import Summits.HodgeConjecture.HodgeConjecture.Theorems.R90S4StableConjOfNormClassesLeTwo   -- ★ p863701 FILE 1 (this seat): `exists_unitary_conj_of_normClasses_le_two`, `isConj_subtype_of_normClasses_le_two`
import Summits.HodgeConjecture.HodgeConjecture.Theorems.R90S4CartanFieldNormIndex          -- ★ FILE 2 (this seat): `normClasses_le_two_of_isField`
import Summits.HodgeConjecture.HodgeConjecture.Theorems.R90S4StableClassCartanType          -- ★ p863391 (K2E3-p12): `IsStablyConjGAt`, `splitFormGL`, `Gqs` frame of (B2-S)
import Summits.HodgeConjecture.HodgeConjecture.Theorems.F0P3cStCharTSCartanFin              -- ★ `onePlace_letters` (the one-place model `U(σ_w, Φ_w)(L_w)`; brings ★ `localNonsplitEquiv`, ★ `AdicCompletionLocalField`)
import Literature.NumberTheory.Automorphic.QuadraticLocalNormGroupNonsplit                  -- ★ `exists_conjLocal_eq_not_exists_norm` (a NON-NORM `σ`-fixed unit at a non-split place)
import Literature.NumberTheory.Weil1982.UnitaryLocalRingBaseField                           -- ★ `exists_complexConj_eq_neg_ne_zero`, ★ `conjLocal_conjLocal`
import HarnessLib

/-!
# R90-TF · S4 «Ch. 13.1–2», (DICT) sub-brick (3), FILE 3 of 3 — CUBIC CARTAN: STABLE CLASS = CLASS.  At a non-split `v`, a regular semisimple `γ ∈ U(Φ₃)(L⁺_v)` whose Cartan algebra
# `E_w[γ]` is a FIELD (type (3) of §3.6) has `|𝔇(T∕F)| = 1`: every stably conjugate `γ′` is `U(Φ₃)(L⁺_v)`-conjugate to `γ` (Rogawski 1990, §3.6 p. 31; §3.5 Prop. 3.5.2 p. 29; §12.5 p. 182)

Cell `hodgecm-mathlib`, crux H413 (`stmt-HodgeConjecture-24833`, lane `--supports … --as helper`), route of record `HCCMUnconditional` (no route verbs; count-neutral).
Programme R90-TF, section S4, dealer K2E2-plan (g7): DEALT BY NAME «(DICT) SUB-BRICK (3) CUBIC CARTAN: STABLE CLASS = CLASS → `Theorems/R90S4CubicCartanStableClass.lean`»
(`R90/STATUS.md` 2026-09-05T00:26:10Z; GO 00:33:17Z; «`E_w[γ]` a field» := `IsField ↥(cartanAlgebra γ.val.val)`, countersign K2E3-p12 (g10)); seat K2E3-p27 (g3).  Third of the
three per-type inputs of the (DICT) letter behind the stable regrouping (B2-S) (K2E3-p12 (g10) census `CENSUS-S1-DTF-per-Cartan-type` row (3)).  THEOREMS ONLY — no `def`, no
instance, no notation, no `sorry`; ★-only imports.

## THE MATHEMATICS
`G_v = U(Φ₃)(L⁺_v) = Gqs L v` at a NON-SPLIT place `v` (one place `w ∣ v`, `E_w = L_w` a field with conjugation `σ_w` over `F_v = L⁺_v`).  By ★ FILE 1 (the odd-degree trick,
`exists_unitary_conj_of_normClasses_le_two`) the stable class of a regular `γ` is ONE conjugacy class as soon as (NI) the `⋆`-fixed units of the Cartan algebra `Z(γ)` have at most two
classes modulo `⋆`-norms and a `σ`-fixed NON-NORM scalar exists; the latter holds at every non-split place (★ `exists_conjLocal_eq_not_exists_norm`, the local norm index of `E_w∕F_v`
is `2`) — this is §1, **`isConj_of_isStablyConjGAt_of_normClasses_le_two`**, hypothesis-first over the letter (NI) in `Gqs` currency.  When `Z(γ)` is a FIELD — type (3) of
[§3.6]: `Z(γ) = K₃·E_w` for a cubic field `K₃ ∕ F_v`, `T = Z_G(γ) ≅ K¹₃E`, `r′ = 1` — (NI) is ★ FILE 2 `normClasses_le_two_of_isField` (the local norm index of `Z(γ) ∕ K₃` is `2`:
any finite extension of `E_w` is a local field, Mathlib's spectral norm + ★ B-typ04 `LocalFieldInvolutionNorm`), read in the ONE-PLACE MODEL `U(σ_w, Φ_w)(L_w)` (★
`localNonsplitEquiv`, ★ `onePlace_letters`: `σ_w² = 1`, `σ_w ≠ 1`, `Φ_w` hermitian invertible; `E_w = w.adicCompletion L` is a Mathlib normed field and a ★ local field).  Hence
§2, **`isConj_of_isStablyConjGAt_of_isField_cartanAlgebra`**: `γ ∼_{st} γ′ ⇒ γ ∼_{G_v} γ′` — «`|𝔇(T∕F)| = 2^{r′−1} = 1`» for the cubic tori [§3.6 p. 31], the (DICT) transport family
at a type-(3) member of the Cartan system is `{id}` and `Φ^{st}(γ, f) = Φ(γ, f)` there.

## CONTENTS (`v` non-split throughout)
* §1 `isConj_of_isStablyConjGAt_of_normClasses_le_two` — hypothesis-first over (NI) (letter text = ★ FILE 1's `hNI` at `σ := conjLocal`, `H := cmLocalForm L 3 v`).
* §2 `isField_cartanAlgebra_localNonsplitEquiv` (the field hypothesis in the one-place model), **`isConj_of_isStablyConjGAt_of_isField_cartanAlgebra`** (the dealt target),
  `isStablyConjGAt_iff_isConj_of_isField_cartanAlgebra`.

HONEST LABEL: HC_CM is proved only modulo the 7 printed citations (2 remaining named inputs: hLiu418 = stmt-HodgeConjecture-24832, h413 = stmt-HodgeConjecture-24833) until rung 0
closes.  One of three per-type inputs of one letter behind (B2-S) behind (W-NP); discharges no named input; (W-NP) ∕ (1D-CT)_ns OPEN.  REL ≠ ★ ≠ BUILT.

## References
* [Rogawski1990] J. D. Rogawski, *Automorphic Representations of Unitary Groups in Three Variables*, Ann. of Math. Stud. 123 (1990), §3.1 p. 19, §3.5 Prop. 3.5.2 p. 29, §3.6 p. 31
  (type (3), `|𝔇(T∕F)| = 1`), §12.5 p. 182.
* [Kottwitz1986] R. E. Kottwitz, *Stable trace formula: elliptic singular terms*, Math. Ann. 275 (1986), §7.
* [Serre1979] J.-P. Serre, *Local Fields*, GTM 67 (1979), Ch. XIV §2 (local norm index).
-/

set_option autoImplicit false
set_option linter.dupNamespace false

noncomputable section

open NumberField IsDedekindDomain Polynomial
open scoped Matrix MatrixGroups Valued
open Literature.NumberTheory.Rogawski1990 Literature.NumberTheory.Automorphic Literature.NumberTheory.Automorphic.UnitaryGroup
open Literature.NumberTheory.GaloisRepresentations Literature.NumberTheory.LocalFields
open Literature.AlgebraicGeometry.ShimuraVarieties (unitaryGroup mem_unitaryGroup_iff)
open Literature.NumberTheory.Rogawski1990.TypeThreeTorus (isRegularElt_iff_separable_localNonsplitEquiv)
open Summit.HodgeConjecture.HodgeConjecture.Cruxes.H413
open Summit.HodgeConjecture.HodgeConjecture.Cruxes.H413.F0P3cStCharTSCartanFin (onePlace_letters)

namespace Summit.HodgeConjecture.HodgeConjecture.R90.S4

section NonSplit

variable (L : Type) [Field L] [NumberField L] [IsCMField L] (v : HeightOneSpectrum (𝓞 ↥(maximalRealSubfield L)))

/-! ## §1 Hypothesis-first: stable class = class over the letter (NI), in `Gqs` currency -/

variable {L v} in
/-- **STABLE CLASS = CLASS OVER THE TWO-CLASS LETTER (NI)** at a non-split `v`.  `γ, γ′ ∈ Gqs L v = U(Φ₃)(L⁺_v)`, `γ` regular; (NI): any two `⋆`-fixed units `x, y` of the Cartan
algebra `Z(γ) ⊆ M₃(L ⊗ L⁺_v)` (★ `cartanAlgebra`, `⋆ = hermStar (c ⊗ 1) Φ₃`) that are NOT killed by a `⋆`-norm `t⋆t` (`t ∈ Z(γ)` invertible) satisfy `y = x·(t⋆t)`.  Then
`γ ∼_{st} γ′` (★ `IsStablyConjGAt`) implies `γ ∼ γ′` in `Gqs L v`: ★ FILE 1 `exists_unitary_conj_of_normClasses_le_two` over the FIELD `L ⊗ L⁺_v = L_w` (★ `LocalRing.isField_of_smul_eq`)
with the ★ non-norm `σ`-fixed unit of `exists_conjLocal_eq_not_exists_norm` as `r₀`. [cite: Rogawski1990, §3.1 p. 19; §3.5 Prop. 3.5.2 p. 29; §3.6 p. 31] [cite: Kottwitz1986, §7] -/
theorem isConj_of_isStablyConjGAt_of_normClasses_le_two (hns : ∀ w : PlacesOver L v, IsCMField.complexConj L • w.1 = w.1) {γ γ' : Gqs L v}
    (hreg : IsRegularElt (γ.val : GL (Fin 3) (LocalRing L v)))
    (hNI : ∀ x y : Matrix (Fin 3) (Fin 3) (LocalRing L v),
      x ∈ cartanAlgebra (γ.val.val : Matrix (Fin 3) (Fin 3) (LocalRing L v)) →
      y ∈ cartanAlgebra (γ.val.val : Matrix (Fin 3) (Fin 3) (LocalRing L v)) →
      hermStar (conjLocal L (IsCMField.complexConj L) v) (cmLocalForm L 3 v) x = x → hermStar (conjLocal L (IsCMField.complexConj L) v) (cmLocalForm L 3 v) y = y →
      IsUnit x.det → IsUnit y.det →
      (¬ ∃ t : GL (Fin 3) (LocalRing L v), (t.val : Matrix (Fin 3) (Fin 3) (LocalRing L v)) ∈ cartanAlgebra (γ.val.val : Matrix (Fin 3) (Fin 3) (LocalRing L v)) ∧
          x * (hermStar (conjLocal L (IsCMField.complexConj L) v) (cmLocalForm L 3 v) t.val * t.val) = 1) →
      (¬ ∃ t : GL (Fin 3) (LocalRing L v), (t.val : Matrix (Fin 3) (Fin 3) (LocalRing L v)) ∈ cartanAlgebra (γ.val.val : Matrix (Fin 3) (Fin 3) (LocalRing L v)) ∧
          y * (hermStar (conjLocal L (IsCMField.complexConj L) v) (cmLocalForm L 3 v) t.val * t.val) = 1) →
      ∃ t : GL (Fin 3) (LocalRing L v), (t.val : Matrix (Fin 3) (Fin 3) (LocalRing L v)) ∈ cartanAlgebra (γ.val.val : Matrix (Fin 3) (Fin 3) (LocalRing L v)) ∧
          y = x * (hermStar (conjLocal L (IsCMField.complexConj L) v) (cmLocalForm L 3 v) t.val * t.val))
    (h : IsStablyConjGAt L (splitFormGL L) v γ γ') : IsConj γ γ' := by
  obtain ⟨w⟩ := (inferInstance : Nonempty (PlacesOver L v))
  have hw := hns w
  letI : Field (LocalRing L v) := (LocalRing.isField_of_smul_eq (IsCMField.complexConj L) (IsCMField.complexConj_ne_one L) w hw).toField
  -- the letters of the quasi-split local form
  have hH : IsUnit (cmLocalForm L 3 v).det := by
    rw [cmLocalForm_eq_over]
    exact (Matrix.isUnit_iff_isUnit_det _).1 ((StdForm.antidiagonal 3).isUnit_over _)
  have hHh : ((cmLocalForm L 3 v).map (conjLocal L (IsCMField.complexConj L) v))ᵀ = cmLocalForm L 3 v := by
    rw [cmLocalForm_eq_over, StdForm.over_map, StdForm.transpose_over]
  have hσ : ∀ r : LocalRing L v, conjLocal L (IsCMField.complexConj L) v (conjLocal L (IsCMField.complexConj L) v r) = r :=
    Literature.NumberTheory.Weil1982.UnitaryFinTopForm.conjLocal_conjLocal L v
  -- a non-norm `σ`-fixed unit
  obtain ⟨δ, hcδ, hδ⟩ := Literature.NumberTheory.Weil1982.UnitaryFinTopForm.exists_complexConj_eq_neg_ne_zero L
  obtain ⟨r₀, hr₀σ, hr₀u, hr₀n⟩ := exists_conjLocal_eq_not_exists_norm L v (IsCMField.complexConj L) hcδ hδ w hw
  have hr₀n' : ∀ z : LocalRing L v, z * conjLocal L (IsCMField.complexConj L) v z ≠ r₀ := by
    intro z hz
    refine hr₀n ⟨z, ?_, by rw [← hz, mul_comm]⟩
    rw [← hz] at hr₀u
    exact isUnit_of_mul_isUnit_left hr₀u
  -- the two renderings of `U(Φ₃)(L⁺_v)`
  have hUU : unitaryGroupOfForm (conjLocal L (IsCMField.complexConj L) v) (cmLocalForm L 3 v) =
      unitaryGroup (conjLocal L (IsCMField.complexConj L) v) (cmLocalForm L 3 v) := Subgroup.ext fun _ => Iff.rfl
  let γ₁ : ↥(unitaryGroup (conjLocal L (IsCMField.complexConj L) v) (cmLocalForm L 3 v)) := ⟨γ.val, by rw [← hUU]; exact γ.2⟩
  let γ₁' : ↥(unitaryGroup (conjLocal L (IsCMField.complexConj L) v) (cmLocalForm L 3 v)) := ⟨γ'.val, by rw [← hUU]; exact γ'.2⟩
  have h₁ : IsConj (γ₁ : GL (Fin 3) (LocalRing L v)) (γ₁' : GL (Fin 3) (LocalRing L v)) := h
  obtain ⟨g, hg⟩ := isConj_iff.1 h₁
  obtain ⟨u, hu, huc⟩ := exists_unitary_conj_of_normClasses_le_two (conjLocal L (IsCMField.complexConj L) v) hH hσ hHh hr₀σ hr₀n'
    (γ := γ₁) (δ := γ₁') hreg hNI hg
  have hu' : u ∈ unitaryGroupOfForm (conjLocal L (IsCMField.complexConj L) v) (cmLocalForm L 3 v) := by rw [hUU]; exact hu
  refine isConj_iff.2 ⟨⟨u, hu'⟩, ?_⟩
  apply Subtype.ext
  exact huc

^^^^

Try it »
Whenever the string "inputs" shows up on a line of the listing, copy that line.

Written response »
three per-type inputs of the (DICT) letter behind the stable regrouping (B2-S) (K2E3-p12 (g10) census `CENSUS-S1-DTF-per-Cartan-type` row (3)).  THEOREMS ONLY — no `def`, no
HONEST LABEL: HC_CM is proved only modulo the 7 printed citations (2 remaining named inputs: hLiu418 = stmt-HodgeConjecture-24832, h413 = stmt-HodgeConjecture-24833) until rung 0
closes.  One of three per-type inputs of one letter behind (B2-S) behind (W-NP); discharges no named input; (W-NP) ∕ (1D-CT)_ns OPEN.  REL ≠ ★ ≠ BUILT.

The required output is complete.